** Opening Dataset extract block **
/-! ### §B — Step 3: `n = 4`, `V_{E⁴} = V₁ ⊕ V₂ ⊕ V₃`, ranks `4, 4, 8` (total `16`) -/

/-- «Then `dim(G₁ × G₂ × G₃) = 200`»: `G₁ = SO₊(V₁) × SO₊(V₂ ⊕ V₃)` and `G₂` have dimension `C(4,2) + C(12,2) = 6 + 66
= 72` each, `G₃ = SO₊(V₃) × SO₊(V₁ ⊕ V₂)` has `C(8,2) + C(8,2) = 56`; `72 + 72 + 56 = 200`.
[cite: Markman2025SecantWeil, proof of Prop. 6.1.2 Step 3, p. 33 L15–17] -/
theorem dimG_step3 :
    (Nat.choose 4 2 + Nat.choose 12 2) + (Nat.choose 4 2 + Nat.choose 12 2) + (Nat.choose 8 2 + Nat.choose 8 2)
      = 200 := by
  decide

/-- «`dim SO₊(V_ℚ) = 120`» (`rank V_{E⁴} = 16`, `C(16, 2) = 120`).
[cite: Markman2025SecantWeil, proof of Prop. 6.1.2 Step 3, p. 33 L17] -/
theorem dimSO_16 : Nat.choose 16 2 = 120 := by decide

/-- «Hence, the dimension of the fiber `f⁻¹(1)` is `82`» — the Step-2 formula `2[Σ_i dim SO₊(V_i) + 1]` at ranks
`4, 4, 8`: `2[(6 + 6 + 28) + 1] = 82`. [cite: Markman2025SecantWeil, proof of Prop. 6.1.2 Step 3, p. 33 L17–19] -/
theorem fiber_dim_step3 : 2 * ((Nat.choose 4 2 + Nat.choose 4 2 + Nat.choose 8 2) + 1) = 82 := by decide

/-- «Again we get that the closure of the image of `f` has codimension `2`»: `200 − 82 = 118 = 120 − 2`.
[cite: Markman2025SecantWeil, proof of Prop. 6.1.2 Step 3, p. 33 L19–20] -/
theorem image_codim_step3 : 200 - 82 = Nat.choose 16 2 - 2 := by decide

/-- … and codimension `2` again beats [Ob, Theorem B]'s threshold at rank `16`: `(15 · 14)/2 = 105 < 118`.
[cite: Markman2025SecantWeil, proof of Prop. 6.1.2 Steps 2–3, p. 32 L50–52 and p. 33 L19–21] -/
theorem threshold_16 : (16 - 1) * (16 - 2) / 2 < Nat.choose 16 2 - 2 := by decide

/-- P-6.1.2 at `n = 4` (seat remark ×1, as in `image_dim_blockCount`): without the «`+ 1`» the fibre count is
`2[6 + 6 + 28] = 80` and the image of `f` has the full dimension `200 − 80 = 120 = dim SO₊(V_ℚ)`; the printed
conclusion (Zariski closure `= SO₊(V_ℚ)`) is unaffected.
[cite: Markman2025SecantWeil, proof of Prop. 6.1.2 Step 3, p. 33 L15–21] -/
theorem image_dim_blockCount_step3 :
    2 * (Nat.choose 4 2 + Nat.choose 4 2 + Nat.choose 8 2) = 80 ∧ 200 - 80 = Nat.choose 16 2 := by decide
/-!
# [EtTh] Theorem 4.4 (iv): reduction to Proposition 4.3 (ii); bi-Kummer sections lie over `H_{B_N}`

S. Mochizuki, *The étale theta function and its Frobenioid-theoretic manifestations*, Publ. RIMS **45**
(2009) [MochizukiEtTh2009], §4, Theorem 4.4 (iv) p.94 (PDF; printed p.320), proof p.95: "(iv) … up to
the [simultaneous and non-simultaneous] conjugation operations discussed in Proposition 4.3, (ii), the
isomorphisms `H_{B₁} ≅ H_{B₂}`; `Aut_{C₁}(B₁) ≅ Aut_{C₂}(B₂)` map `s'₁{}^{gp} ↦ s'₂{}^{gp}`,
`s''₁{}^{gp} ↦ s''₂{}^{gp}`".  Proof-side companion of the statement file `BiKummerRoots.lean` (v4), written
by its owner (abc-iut-L2-t3, gen 2).  Kernel-checked here:

* `BiKummerRoot.autBase_sNum` / `autBase_sDen` — the bi-Kummer sections `s'{}^{gp}, s''{}^{gp}` LIE OVER
  `H_{B_N}`: `Base(s'{}^{gp}(k)) = Base(k)` (print: "`s'_N{}^{gp} : H_{B_N} → Aut_C(B_N)`" with
  `H_{B_N} ⊆ Aut_C(B_N)/O^×(B_N)`, p.90) — from `comm_num`, the section property `autBase_striv` of
  `s_N^triv` and the pin `autBase_ident` (v4) of the identification `H_{A_N} ≅ H_{B_N}`.
* `BiKummerRoot.transport` — a bi-Kummer root of `R₁` in `C₁` is TRANSPORTED along `Ψ` and an
  identification of the root diagrams (`Ψ(A_{1,N}) ≅ A_{2,N}`, `Ψ(B_{1,N}) ≅ B_{2,N}` intertwining the
  numerator pre-steps, the denominators up to `u₀ ∈ μ_N(B_{2,N})`) to a bi-Kummer root of `R₂` in `C₂`:
  `s^triv`, `ident`, `s'` are conjugated, `s''` in addition by `u₀`; the section property and the pin are
  transported through `Base ∘ Ψ ≅ Ψ^bs ∘ Base` (`Thm44Hyp.comm`).
* `BiKummerRoot.autBase_comm_of_conj_reparam` — the twist obstruction in kernel form (see History):
  a unit conjugating `s' ∘ ident` into `s' ∘ ident ∘ conj g⁻¹` forces `Base(g)` central in `Base(H_{A_N})`.
* `BiKummerSetting.thm44_iv_of_prop43_ii` — **Thm 4.4 (iv), as typed (v4), follows from Prop 4.3 (ii)
  for `C₂`** applied to the transported root and `K₂` (the printed proof's route, p.95: (iv) is formal
  from the uniqueness of bi-Kummer roots up to the conjugations (a), (b)); the `μ_N`-part absorbs `u₀`
  because `O^×(B_{2,N})` is commutative ([FrdI] Rmk 1.3.1; `ModelFrobenioid.isMulCommutative_units`).

History (R-9, why v3/v4): with `BiKummerRoot.ident` free (v1/v2) the twist of a bi-Kummer root by an
inner automorphism `conj g` of `H_{A_N}` was again a bi-Kummer root, and v2's `Thm44_iv` at `Ψ = id`
then forced `Base(H_{A_N}) ⊆ Aut_D(A_N^bs)` to be commutative (kernel derivation from the verbatim v2 text:
cell staging `HOME/staging/L2/L2-t3/Thm44Scratch.lean`); v4 pins `ident` over the base and binds the
identification of the root diagrams in `Thm44_iv`, after which (iv) is the theorem below.

HONEST FRAMING: refereed pre-IUT material ([EtTh] 2009); nothing here bears on [IUTchIII] Cor. 3.12;
typed ≠ discharged — `thm44_iv_of_prop43_ii` discharges (iv) MODULO the named `Prop` `Prop43_ii`.
-/

noncomputable section

namespace Literature.AnabelianGeometry.EtaleTheta

open CategoryTheory Opposite Literature.AlgebraicGeometry.Frobenioids

namespace BiKummerSetting

universe u₀ v₀ u v w

variable {K : Type u₀} [Field K]
variable {X : SemiGraphs.TemperedArithmeticGroup.{u₀} K} {D₀ : Type u₀} [Category.{v₀} D₀] {V : FrdIMonoidStub.{w}}
  {T : RealifiedDivisorMonoids (D₀ := D₀) V} {D : Type u} [Category.{v} D]
  {VD : FrdICatStub.{u, v, w} D} (S : BiKummerSetting X T D VD)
** Closing Dataset extract block **
__Work order__
Repeat, with no changes, each line from the one with "HONEST FRAMING: refereed" to the end of the listing, including both ends and nothing else.

__Solution for this task__
HONEST FRAMING: refereed pre-IUT material ([EtTh] 2009); nothing here bears on [IUTchIII] Cor. 3.12;
typed ≠ discharged — `thm44_iv_of_prop43_ii` discharges (iv) MODULO the named `Prop` `Prop43_ii`.
-/

noncomputable section

namespace Literature.AnabelianGeometry.EtaleTheta

open CategoryTheory Opposite Literature.AlgebraicGeometry.Frobenioids

namespace BiKummerSetting

universe u₀ v₀ u v w

variable {K : Type u₀} [Field K]
variable {X : SemiGraphs.TemperedArithmeticGroup.{u₀} K} {D₀ : Type u₀} [Category.{v₀} D₀] {V : FrdIMonoidStub.{w}}
  {T : RealifiedDivisorMonoids (D₀ := D₀) V} {D : Type u} [Category.{v} D]
  {VD : FrdICatStub.{u, v, w} D} (S : BiKummerSetting X T D VD)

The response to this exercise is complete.